Het gevaarte wordt op gang gebracht met behulp van de Austin 6-cilinder in lijn. Die motor van krap 4 liter inhoud produceert zo’n 68 pk bij 2700 tpm. De sapvoorziening wordt verzorgd door een enkele Zenith 30VM valstroomcarburateur, tot diep in het BMC tijdperk nog het “huismerk” van Austin. Het benzineverbruik is fors. Hoe fors durven de “Oldtimer” leden zelfs niet te schatten, maar het is beslist heeeel veel, zo verzekeren ze. Zeker naar hedendaagse maatstaven is de Austin dus dorstig en traag. Dat verklaart trouwens ook waarom je op een kinderfiets met succes de achtervolging op de brandweerauto kon inzetten. En naar verluidt was de brandweer in die dagen geregeld maar net op tijd – voor het nablussen… Het rijgedrag is voor de leden van “De Oldtimer” reden geweest om niet al te ver van huis te gaan met deze machine.
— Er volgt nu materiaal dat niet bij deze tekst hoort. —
omit [FiniteDimensional ℂ E] [IsManifold 𝓘(ℂ, E) ω M] [IsManifold 𝓘(ℝ, E) ∞ M] in
/-- **`K_i = {x ∈ M_i | ‖u_i(x)_l‖ ≤ 1 ∀ l}` is closed**: its complement is the union over `l` of the open sets
`{x ∈ M_l | |(Z̃_l x)_i| < 1}` (`|x_i| < |x_l|`), open because the lifts are continuous on their chart domains. [cite: VoisinHodgeII2003, §6.1.1 and §6.1.3] -/
theorem isClosed_normBall (hψ : Continuous ψ) (hhol : HasHolomorphicCoords E ψ) (i : Fin (m + 2)) :
    IsClosed {x : M | x ∈ liftDomain ψ i ∧ ∀ l, ‖affineCoord ψ i x l‖ ≤ 1} := by
  rw [← isOpen_compl_iff]
  have hset : {x : M | x ∈ liftDomain ψ i ∧ ∀ l, ‖affineCoord ψ i x l‖ ≤ 1}ᶜ =
      ⋃ l, liftDomain ψ l ∩ (fun x ↦ ‖projLift ψ l x i‖) ⁻¹' Iio 1 := by
    ext x
    simp only [mem_compl_iff, mem_setOf_eq, not_and, not_forall, not_le, mem_iUnion, mem_inter_iff, mem_preimage,
      mem_Iio]
    constructor
    · intro h
      by_cases hxi : x ∈ liftDomain ψ i
      · obtain ⟨l, hl⟩ := h hxi
        have hne : projLift ψ i x (i.succAbove l) ≠ 0 := by
          rw [projLift_apply_succAbove]; intro h0; rw [h0, norm_zero] at hl; exact absurd hl (by norm_num)
        have hxl : x ∈ liftDomain ψ (i.succAbove l) := (projLift_apply_ne_zero_iff ψ hxi).1 hne
        refine ⟨i.succAbove l, hxl, ?_⟩
        have hm := projLift_apply_mul ψ hxi hxl i
        rw [projLift_apply_self] at hm
        have hnorm : ‖projLift ψ i x (i.succAbove l)‖ * ‖projLift ψ (i.succAbove l) x i‖ = 1 := by
          rw [← norm_mul, hm, norm_one]
        rw [projLift_apply_succAbove] at hnorm
        by_contra hge
        push Not at hge
        have : 1 < ‖affineCoord ψ i x l‖ * ‖projLift ψ (i.succAbove l) x i‖ :=
          lt_of_lt_of_le (by simpa using hl) (le_mul_of_one_le_right (norm_nonneg _) hge)
        rw [hnorm] at this
        exact lt_irrefl _ this
      · set j := residueIdx ψ x
        have hj : x ∈ liftDomain ψ j := residueIdx_spec ψ x
        have h0 : projLift ψ j x i = 0 := by
          by_contra hne
          exact hxi ((projLift_apply_ne_zero_iff ψ hj).1 hne)
        exact ⟨j, hj, by rw [h0, norm_zero]; exact zero_lt_one⟩
    · rintro ⟨l, hxl, hlt⟩ hxi
      have hm := projLift_apply_mul ψ hxl hxi l
      rw [projLift_apply_self] at hm
      rcases Fin.eq_self_or_eq_succAbove i l with rfl | ⟨l', rfl⟩
      · rw [projLift_apply_self, norm_one] at hlt
        exact absurd hlt (lt_irrefl _)
      · refine ⟨l', ?_⟩
        rw [← projLift_apply_succAbove]
        by_contra hle
        push Not at hle
        have : ‖projLift ψ (i.succAbove l') x i‖ * ‖projLift ψ i x (i.succAbove l')‖ < 1 := by
          calc ‖projLift ψ (i.succAbove l') x i‖ * ‖projLift ψ i x (i.succAbove l')‖
              ≤ ‖projLift ψ (i.succAbove l') x i‖ * 1 := by gcongr
            _ < 1 := by rw [mul_one]; exact hlt
        rw [← norm_mul, hm, norm_one] at this
        exact lt_irrefl _ this
  rw [hset]
  refine isOpen_iUnion fun l ↦ ?_
  have hcont : ContinuousOn (fun x ↦ ‖projLift ψ l x i‖) (liftDomain ψ l) :=
    ((continuous_apply i).comp_continuousOn (mdifferentiableOn_projLift ψ hhol l).continuousOn).norm
  exact hcont.isOpen_inter_preimage (isOpen_liftDomain ψ hψ l) isOpen_Iio

/-! ### The growth bound -/

/-- **Polynomial growth of the top-form ratio along the affine chart.** Let `F` be homogeneous of degree `d ≥ m + 2` with
non-vanishing gradient at its non-zero zeros, `M` compact, `ψ : M → ℙ(ℂ^{m+2})` a topological embedding into `V(F)` with
holomorphic affine coordinates, `dim_ℂ E = m`, `b` a complex basis of `E`, `k = d - (m + 2)`. For an `m`-form `η` holomorphic
in charts, the ratio `f_{i₀}(x) = η_x(b) / (ψ^* Res(X_{i₀}^k Ω/F))_x(b)` satisfies `|f_{i₀}(x)| ≤ C (1 + ‖u_{i₀}(x)‖)^k` on
`M_{i₀}`. Proof: `M = ⋃ K_i` with `K_i = {|x_j| ≤ |x_i|} ⊆ M_i` compact; on `K_i` the ratio `f_i` (continuous on `M_i`:
`mdifferentiableAt_topFormRatio_of_isHolomorphicInCharts`, the denominator vanishing nowhere on `M_i` by `residueForm_ne_zero`)
is bounded by `C_i`, and `f_{i₀} = (Z̃_{i₀} x)_i^k · f_i` there (`residueForm_X_pow_eq_smul`), `|(Z̃_{i₀} x)_i| ≤ 1 + ‖u_{i₀}(x)‖`.
[cite: VoisinHodgeII2003, §6.1.3, Thm. 6.10 and Cor. 6.12 (p = 1)] -/
theorem exists_bound_topFormRatio [CompactSpace M] (hF : F.IsHomogeneous d) (hψ : Topology.IsEmbedding ψ)
    (hrange : Set.range ψ ⊆ projZeroLocus {F})
    (hjac : ∀ z : Fin (m + 2) → ℂ, z ≠ 0 → MvPolynomial.eval z F = 0 →
      ∃ j, MvPolynomial.eval z (MvPolynomial.pderiv j F) ≠ 0)
    (hhol : HasHolomorphicCoords E ψ) (hdim : Module.finrank ℂ E = m) (hd : m + 2 ≤ d)
    {η : MForm 𝓘(ℝ, E) M ℂ m} (hη : IsHolomorphicInCharts η) (b : Module.Basis (Fin m) ℂ E) (i₀ : Fin (m + 2)) :
    ∃ C : ℝ, ∀ x ∈ liftDomain ψ i₀,
      ‖(η x : E [⋀^Fin m]→L[ℝ] ℂ) b /
          (residueForm (E := E) ψ F (MvPolynomial.X i₀ ^ (d - (m + 2))) x : E [⋀^Fin m]→L[ℝ] ℂ) b‖ ≤
        C * (1 + ‖affineCoord ψ i₀ x‖) ^ (d - (m + 2)) := by
  have hψc : Continuous ψ := hψ.continuous
  set k := d - (m + 2) with hk
  -- the residue forms `η_i`
  set ρ : Fin (m + 2) → MForm 𝓘(ℝ, E) M ℂ m := fun i ↦ residueForm (E := E) ψ F (MvPolynomial.X i ^ k) with hρ
  have hρhol : ∀ i, IsHolomorphicInCharts (ρ i) := fun i ↦
    isHolomorphicInCharts_residueForm ψ hF hψc hrange hjac hhol
      (by simpa using (MvPolynomial.isHomogeneous_X ℂ i).pow k) hd
  have hρne : ∀ i, ∀ x ∈ liftDomain ψ i, (ρ i x : E [⋀^Fin m]→L[ℝ] ℂ) b ≠ 0 := fun i x hx ↦
    (hρhol i).apply_basis_ne_zero b (residueForm_ne_zero ψ hF hψ hrange hjac hhol hdim hd hx)
  -- the ratios `f_i`, continuous on `M_i`
  set f : Fin (m + 2) → M → ℂ := fun i x ↦ (η x : E [⋀^Fin m]→L[ℝ] ℂ) b / (ρ i x : E [⋀^Fin m]→L[ℝ] ℂ) b with hf
  have hfcont : ∀ i, ContinuousOn (f i) (liftDomain ψ i) := by
    intro i x hx
    have hne : ∀ᶠ y in 𝓝 x, (ρ i y : E [⋀^Fin m]→L[ℝ] ℂ) b ≠ 0 := by
      filter_upwards [(isOpen_liftDomain ψ hψc i).mem_nhds hx] with y hy using hρne i y hy
    exact (mdifferentiableAt_topFormRatio_of_isHolomorphicInCharts hdim hη (hρhol i) b.linearIndependent
      hne).continuousAt.continuousWithinAt
  -- bounds on the compact pieces `K_i`
  have hbound : ∀ i, ∃ C, 0 ≤ C ∧ ∀ x ∈ liftDomain ψ i, (∀ l, ‖affineCoord ψ i x l‖ ≤ 1) → ‖f i x‖ ≤ C := by
    intro i
    have hK : IsCompact {x : M | x ∈ liftDomain ψ i ∧ ∀ l, ‖affineCoord ψ i x l‖ ≤ 1} :=
      (isClosed_normBall ψ hψc hhol i).isCompact
    obtain ⟨C, hC⟩ := hK.exists_bound_of_continuousOn ((hfcont i).mono fun x hx ↦ hx.1)
    exact ⟨max C 0, le_max_right _ _, fun x hx hxl ↦ (hC x ⟨hx, hxl⟩).trans (le_max_left _ _)⟩
  choose C hC0 hC using hbound
  refine ⟨∑ i, C i, fun x hx ↦ ?_⟩
  -- `x ∈ K_i` for some `i`
  obtain ⟨i, hxi, hxl⟩ := exists_liftDomain_norm_affineCoord_le_one ψ x
  have hratio : f i₀ x = (projLift ψ i₀ x i) ^ k * f i x := by
    have h1 : (ρ i₀ x : E [⋀^Fin m]→L[ℝ] ℂ) b = (projLift ψ i x i₀) ^ k * (ρ i x : E [⋀^Fin m]→L[ℝ] ℂ) b := by
      have := residueForm_X_pow_eq_smul (E := E) ψ (F := F) k (i₀ := i₀) hxi
      simp only [hρ]
      rw [this]
      rfl
    have hinv : projLift ψ i x i₀ * projLift ψ i₀ x i = 1 := by
      rw [projLift_apply_mul ψ hxi hx i, projLift_apply_self]
    have hne0 : projLift ψ i x i₀ ≠ 0 := left_ne_zero_of_mul_eq_one hinv
    have hinv' : projLift ψ i₀ x i = (projLift ψ i x i₀)⁻¹ := eq_inv_of_mul_eq_one_right hinv
    simp only [hf, h1]
    rw [hinv', inv_pow]
    field_simp
  show ‖f i₀ x‖ ≤ (∑ j, C j) * (1 + ‖affineCoord ψ i₀ x‖) ^ k
  rw [hratio, norm_mul, norm_pow]
  have h1 : ‖projLift ψ i₀ x i‖ ^ k ≤ (1 + ‖affineCoord ψ i₀ x‖) ^ k :=
    pow_le_pow_left₀ (norm_nonneg _) (norm_projLift_apply_le ψ i₀ i x) k
  have h2 : ‖f i x‖ ≤ C i := hC i x hxi hxl
  have h3 : C i ≤ ∑ j, C j := Finset.single_le_sum (fun j _ ↦ hC0 j) (Finset.mem_univ i)
  calc ‖projLift ψ i₀ x i‖ ^ k * ‖f i x‖ ≤ (1 + ‖affineCoord ψ i₀ x‖) ^ k * C i :=
        mul_le_mul h1 h2 (norm_nonneg _) (pow_nonneg (by positivity) _)
    _ ≤ (1 + ‖affineCoord ψ i₀ x‖) ^ k * ∑ j, C j :=
        mul_le_mul_of_nonneg_left h3 (pow_nonneg (by positivity) _)
    _ = (∑ j, C j) * (1 + ‖affineCoord ψ i₀ x‖) ^ k := mul_comm _ _

end Literature.AlgebraicGeometry.HodgeTheory.HypersurfaceTopForms.RatioGrowth

end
Daar was deze Austin overigens ook nooit voor bedoeld. Het voertuig reed vanwege zijn functie belasting vrij, en was in de eerste plaats bedoeld voor gebruik binnen de gemeentegrenzen. Pas in 1996 overschreed de teller daardoor de 8000 km; afgaande op die stand zit er dus nog garantie op, want die vervalt bij 10.000 km. Och ja, sorry, de leeftijd…

Kassa

De restauratie werd bekostigd uit een door de groep gevormde algemene kas. Maandelijks stortten de leden van “De Oldtimer” hierin een bijdrage. Het hoeft geen betoog dat alle grote en kleine bedragen die met het project gemoeid waren, tezamen voor een aardig kostenpost hebben gezorgd. Een kostenplaatje dat maar ten dele terug te vinden is in de toch niet kinderachtige taxatiewaarde, maar dat hoort blijkbaar bij mobiele restauratieprojecten. Ze hebben er wel veel lol mee gehad, die brandweerjongens, en ze hebben een unieke en bekende brandweerauto uit hun plaats weten te redden.
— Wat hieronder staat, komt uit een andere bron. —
import Summits.ResolutionOfSingularities.ResolutionOfSingularities.Theorems.PurelyInseparableDim4WildConesAllFields
import Summits.ResolutionOfSingularities.ResolutionOfSingularities.Theorems.PurelyInseparableDim4MilnorIsolated
import Mathlib.RingTheory.MvPowerSeries.Substitution
import Mathlib.RingTheory.MvPowerSeries.NoZeroDivisors
import HarnessLib
import HarnessLib.Audit.Tags

/-!
# Purely inseparable four-folds — ISOLATION IS DECIDED IN `K⟦x⟧`, and formal ARCS in the `q`-fold locus
# kill it (bridge WildCones ↔ `PIDim4`, formal side; cell `res-dim4-pi`, p-12, width 12)

[OURS · counted 0 · commutative-algebra bookkeeping between the cell's polynomial frame and the formal
power series ring; nothing here is a statement about resolution of singularities.]

The frame's `IsIsolated q F` (p-3's Scope add-on) is an algebraic condition on the polynomial ideal
`J_q⁺(F) = ⟨D^{(α)}F : 0 < |α| < q⟩ ⊂ K[x₁..x₄]`: its minimal primes inside `𝔪₀` are `𝔪₀` alone.  The
free-tail lemma (FT) of CARD I-7-2 (`FreeTail.NoIsolatedFreeTailAt`, unproved, load-bearing for the band
half `K2(3)` of `F4-I(3,3)`) ends, in its hand proof (cards/idea-7.md, step (4); res-dim4-p-5's gap memo
G2), with the sentence «`singLocusIdeal q` extends into the prime `𝔭 = (y)` of the arc in the COMPLETION,
hence is not `𝔪`-primary there, hence `IsIsolated` fails».  This file types exactly that endpoint, for
every `q` and every field:

* §1 For an ARBITRARY polynomial ideal `I ⊂ K[x]`: every element of `I·K⟦x⟧` is a polynomial of `I` up to
  `𝔪̂ⁿ` (`exists_sub_coe_mem_of_mem_map`, truncation); hence `𝔪̂ᴹ ≤ I·K⟦x⟧ ⇒ 𝔪₀ᴹ ≤ I + 𝔪₀ᴹ⁺¹`
  (`certificate_of_maximalIdeal_pow_le_map`) and conversely (`maximalIdeal_pow_le_map_of_certificate`,
  Nakayama in the local ring `K⟦x⟧`) — generalising p-5's `certificate_of_maximalIdeal_pow_le_span_pderiv`
  and p-12's `maximalIdeal_pow_le_span_pderiv_of_certificate` from the gradient ideal to any `I`.
* §2 **`isIsolated_iff_finite_quotient_map_singLocusIdeal`**:
  `IsIsolated q F ↔ J_q⁺(F) ≤ 𝔪₀ ∧ dim_K K⟦x⟧ ⧸ J_q⁺(F)·K⟦x⟧ < ∞` — isolation is `𝔪̂`-primarity of the
  formal `q`-fold ideal (p-14's certificate `exists_certificate_of_isIsolated`, p-3's
  `isIsolated_of_pow_le_sup_pow_succ`, Literature `FiniteColength`).  At `q = 2` this is the Milnor
  algebra (`IsolatedBand.isIsolated_two_iff_milnorFinite`); for `q ≥ 3` the ideal is larger than the
  gradient ideal (p-12's gap specimens).
* §3 **ARC CRITERION.** For every ring hom `φ : K⟦x⟧ → R` into a REDUCED ring killing the formal
  `q`-fold ideal: `IsIsolated q F ⇒ φ(xᵢ) = 0` for all `i` (`map_X_eq_zero_of_isIsolated`); so a formal
  arc `γ : Fin 4 → K⟦t⟧`, `γ(0) = 0`, `γ ≠ 0`, with `D^{(α)}F(γ(t)) = 0` for `0 < |α| < q` makes the origin
  a NON-isolated `q`-fold point (`not_isIsolated_of_formalArc`, `MvPowerSeries.subst`); the gradient /
  Milnor twins `map_X_eq_zero_of_milnorFinite`, `not_milnorFinite_of_formalArc` generalise the axis test
  of `…WildConesGapSpecimen`.

What is NOT here: the straightening dictionary of (FT) steps (1)–(3) (free tail ⇒ smooth formal arc,
directed strict transforms, `ord_y f ≥ q`).  Nothing here proves `NoIsolatedFreeTailAt`, `NoIsolatedTrap`
or resolution of singularities in dimension ≥ 4 / characteristic `p`.
bears_on: LADDER-RESOLUTION:D157-DOOR2 (res-dim4-pi · F4-I(3,3) band half · G2 endpoint).
Supports stmt-ResolutionOfSingularities-16155 (helper).
-/

set_option linter.dupNamespace false

noncomputable section

namespace Summit.ResolutionOfSingularities.ResolutionOfSingularities.Theorems.PIDim4

namespace FormalIsolation

open MvPolynomial Finset IsLocalRing
open Literature.AlgebraicGeometry.Resolution
open Literature.RingTheory.MvPowerSeries

variable {K : Type} [Field K]

/-! ## 1. Polynomial ideals extended to `K⟦x⟧`: truncation and Nakayama -/

/-- **Every element of `I·K⟦x⟧` is a polynomial of `I` up to `𝔪̂ⁿ`**: for `x ∈ I.map (K[x] → K⟦x⟧)` and
every `n` there is `G ∈ I` with `x − ↑G ∈ 𝔪̂ⁿ` (replace the power-series coefficients of a combination of
generators by their jets of order `n`). [folklore] -/
theorem exists_sub_coe_mem_of_mem_map {I : Ideal (MvPolynomial (Fin 4) K)} {x : MvPowerSeries (Fin 4) K}
    (hx : x ∈ I.map (MvPolynomial.coeToMvPowerSeries.ringHom : MvPolynomial (Fin 4) K →+* _)) (n : ℕ) :
    ∃ G ∈ I, x - (G : MvPowerSeries (Fin 4) K) ∈ maximalIdeal (MvPowerSeries (Fin 4) K) ^ n := by
  rw [Ideal.map] at hx
  induction hx using Submodule.span_induction with
  | mem y hy =>
    obtain ⟨G, hG, rfl⟩ := hy
    exact ⟨G, hG, by rw [MvPolynomial.coeToMvPowerSeries.ringHom_apply, sub_self]; exact zero_mem _⟩
  | zero => exact ⟨0, zero_mem _, by rw [MvPolynomial.coe_zero, sub_zero]; exact zero_mem _⟩
  | add y z _ _ hy hz =>
    obtain ⟨G, hG, hyG⟩ := hy
    obtain ⟨H, hH, hzH⟩ := hz
    refine ⟨G + H, add_mem hG hH, ?_⟩
    have : y + z - ((G + H : MvPolynomial (Fin 4) K) : MvPowerSeries (Fin 4) K) =
        (y - G) + (z - H) := by
      rw [MvPolynomial.coe_add]; ring
    rw [this]
    exact add_mem hyG hzH
  | smul a y _ hy =>
    obtain ⟨G, hG, hyG⟩ := hy
    refine ⟨MvPowerSeries.truncTotal n a * G, Ideal.mul_mem_left _ _ hG, ?_⟩
    have : a • y - ((MvPowerSeries.truncTotal n a * G : MvPolynomial (Fin 4) K) :
        MvPowerSeries (Fin 4) K) =
        a * (y - G) + (a - (MvPowerSeries.truncTotal n a : MvPolynomial (Fin 4) K)) * G := by
      rw [smul_eq_mul, MvPolynomial.coe_mul]; ring
    rw [this]
    exact add_mem (Ideal.mul_mem_left _ _ hyG)
      (Ideal.mul_mem_right _ _ (Jets.sub_coe_truncTotal_mem_maximalIdeal_pow n a))

/-- **Truncation turns a formal inclusion into a certificate** (any polynomial ideal `I`):
`𝔪̂ᴹ ≤ I·K⟦x⟧ ⇒ 𝔪₀ᴹ ≤ I + 𝔪₀ᴹ⁺¹`. [folklore] -/
theorem certificate_of_maximalIdeal_pow_le_map {I : Ideal (MvPolynomial (Fin 4) K)} {M : ℕ}
    (h : maximalIdeal (MvPowerSeries (Fin 4) K) ^ M ≤
      I.map (MvPolynomial.coeToMvPowerSeries.ringHom : MvPolynomial (Fin 4) K →+* _)) :
    originIdeal K ^ M ≤ I ⊔ originIdeal K ^ (M + 1) := by
  refine IsolationCert.pow_le_sup_pow_succ_of_forall_monomial fun γ hγ => ?_
  have hmem : ((monomial γ (1 : K) : MvPolynomial (Fin 4) K) : MvPowerSeries (Fin 4) K) ∈
      I.map (MvPolynomial.coeToMvPowerSeries.ringHom : MvPolynomial (Fin 4) K →+* _) := by
    refine h ?_
    rw [MvPolynomial.coe_monomial]
    exact Jets.monomial_mem_maximalIdeal_pow hγ.ge 1
  obtain ⟨G, hG, hsub⟩ := exists_sub_coe_mem_of_mem_map hmem (M + 1)
  refine IsolationCert.monomial_mem_sup_of_sub_mem hG ?_
  have hcoe : (((monomial γ (1 : K) : MvPolynomial (Fin 4) K) - G : MvPolynomial (Fin 4) K) :
      MvPowerSeries (Fin 4) K) =
      ((monomial γ (1 : K) : MvPolynomial (Fin 4) K) : MvPowerSeries (Fin 4) K) -
        (G : MvPowerSeries (Fin 4) K) :=
    map_sub (MvPolynomial.coeToMvPowerSeries.ringHom (σ := Fin 4) (R := K)) _ _
  rw [← IsolatedBand.coe_mem_maximalIdeal_pow_iff, hcoe]
  exact hsub

/-- **Nakayama turns a certificate into a formal inclusion** (any polynomial ideal `I`):
`𝔪₀ᴺ ≤ I + 𝔪₀ᴺ⁺¹ ⇒ 𝔪̂ᴺ ≤ I·K⟦x⟧` (`𝔪₀·K⟦x⟧ = 𝔪̂` is the Jacobson radical of the local ring `K⟦x⟧`).
[folklore] -/
theorem maximalIdeal_pow_le_map_of_certificate {I : Ideal (MvPolynomial (Fin 4) K)} {N : ℕ}
    (hN : originIdeal K ^ N ≤ I ⊔ originIdeal K ^ (N + 1)) :
    maximalIdeal (MvPowerSeries (Fin 4) K) ^ N ≤
      I.map (MvPolynomial.coeToMvPowerSeries.ringHom : MvPolynomial (Fin 4) K →+* _) := by
  set φ : MvPolynomial (Fin 4) K →+* MvPowerSeries (Fin 4) K := MvPolynomial.coeToMvPowerSeries.ringHom
    with hφ
  have h := Ideal.map_mono (f := φ) hN
  rw [Ideal.map_sup, Ideal.map_pow, Ideal.map_pow, hφ, WildConesBridge.map_originIdeal_coe] at h
  refine Submodule.le_of_le_smul_of_le_jacobson_bot (I := maximalIdeal (MvPowerSeries (Fin 4) K))
    (Ideal.FG.pow WildConesBridge.maximalIdeal_fg) (IsLocalRing.jacobson_eq_maximalIdeal ⊥ bot_ne_top).ge ?_
  rwa [Ideal.smul_eq_mul, ← pow_succ']

/-- So **`I·K⟦x⟧` is `𝔪̂`-primary with exponent read off a certificate and vice versa**:
`(∃ N, 𝔪̂ᴺ ≤ I·K⟦x⟧) ↔ ∃ N, 𝔪₀ᴺ ≤ I + 𝔪₀ᴺ⁺¹`. [folklore] -/
theorem exists_maximalIdeal_pow_le_map_iff (I : Ideal (MvPolynomial (Fin 4) K)) :
    (∃ N : ℕ, maximalIdeal (MvPowerSeries (Fin 4) K) ^ N ≤
      I.map (MvPolynomial.coeToMvPowerSeries.ringHom : MvPolynomial (Fin 4) K →+* _)) ↔
      ∃ N : ℕ, originIdeal K ^ N ≤ I ⊔ originIdeal K ^ (N + 1) :=
  ⟨fun ⟨N, h⟩ => ⟨N, certificate_of_maximalIdeal_pow_le_map h⟩,
    fun ⟨N, h⟩ => ⟨N, maximalIdeal_pow_le_map_of_certificate h⟩⟩

/-- `I·K⟦x⟧` has finite colength iff some power of `𝔪̂` lies in it. [folklore] -/
theorem finite_quotient_map_iff (I : Ideal (MvPolynomial (Fin 4) K)) :
    Module.Finite K (MvPowerSeries (Fin 4) K ⧸
      I.map (MvPolynomial.coeToMvPowerSeries.ringHom : MvPolynomial (Fin 4) K →+* _)) ↔
      ∃ N : ℕ, maximalIdeal (MvPowerSeries (Fin 4) K) ^ N ≤
        I.map (MvPolynomial.coeToMvPowerSeries.ringHom : MvPolynomial (Fin 4) K →+* _) := by
  constructor
  · intro hfin
    exact WildConesBridge.exists_maximalIdeal_pow_le_of_finite hfin
  · rintro ⟨N, hN⟩
    haveI := Jets.finite_quotient_maximalIdeal_pow (σ := Fin 4) (K := K) N
    exact Module.Finite.of_surjective (Ideal.Quotient.factorₐ K hN).toLinearMap
      (Ideal.Quotient.factor_surjective hN)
Een aardig neveneffect van het project voor de betrokkenen is dat er een echte teamgeest ontstaan is, mede omdat het bij tijd en wijle best moeilijk was om dit project tot een goed einde te brengen. U kent dat wel, dat is dat opgeefduiveltje dat loert op uw momenten van mentale zwakte. Deze club ontwikkelde zich onder invloed van het Austin project in zekere zin tot een historisch brandweerkorps. In die hoedanigheid zijn zij inmiddels al enkele malen met gepaste trots en geheel in stijl uitgerukt naar oldtimerevenementen in de regio.

Sinds het naderen van de voltooiing van het project is er naast het zoeken naar attributen voor de Austin zelf dan ook intensief gespeurd naar authentieke persoonlijke uitrustingsstukken uit die jaren, zoals helmen, kleding, schoeisel, persluchtmaskers en dergelijke. Maar het historische brandweerkledingpakket is nog lang niet compleet. Dus als u toevallig nog iets daarvan op zolder hebt liggen…

Technische gegevens

  • bouw jaar:1954
  • chassis: Austin 3 KBN
  • carrosserie: NV Berwi (van Bergen Winschoten) (1956)
  • motorvermogen: 90 pk
  • brandstof: benzine
  • verbruik: veel(?)
  • versnellingsbak: ongesynchroniseerd, 4 versnellingen vooruit, l achteruit.
  • cardanaandrijving op de achterwielen.
  • wielophanging: starre as met bladveren voor en achter. Geen stuurbekrachtiging.
  • elektrische installatie: 12 volt, gelijkstroomdynamo.
  • waterpomp: voorbouw – centrifugaalpomp op hulpchassisraam
  • Fabrikant NV van Bergen Heiligerlee. Directe • aandrijving via de krukas.

Overig

  • “De Oldtimer” is lid van het A.M.R.W. (Austin-Morris-Riley-Wolseley) Register.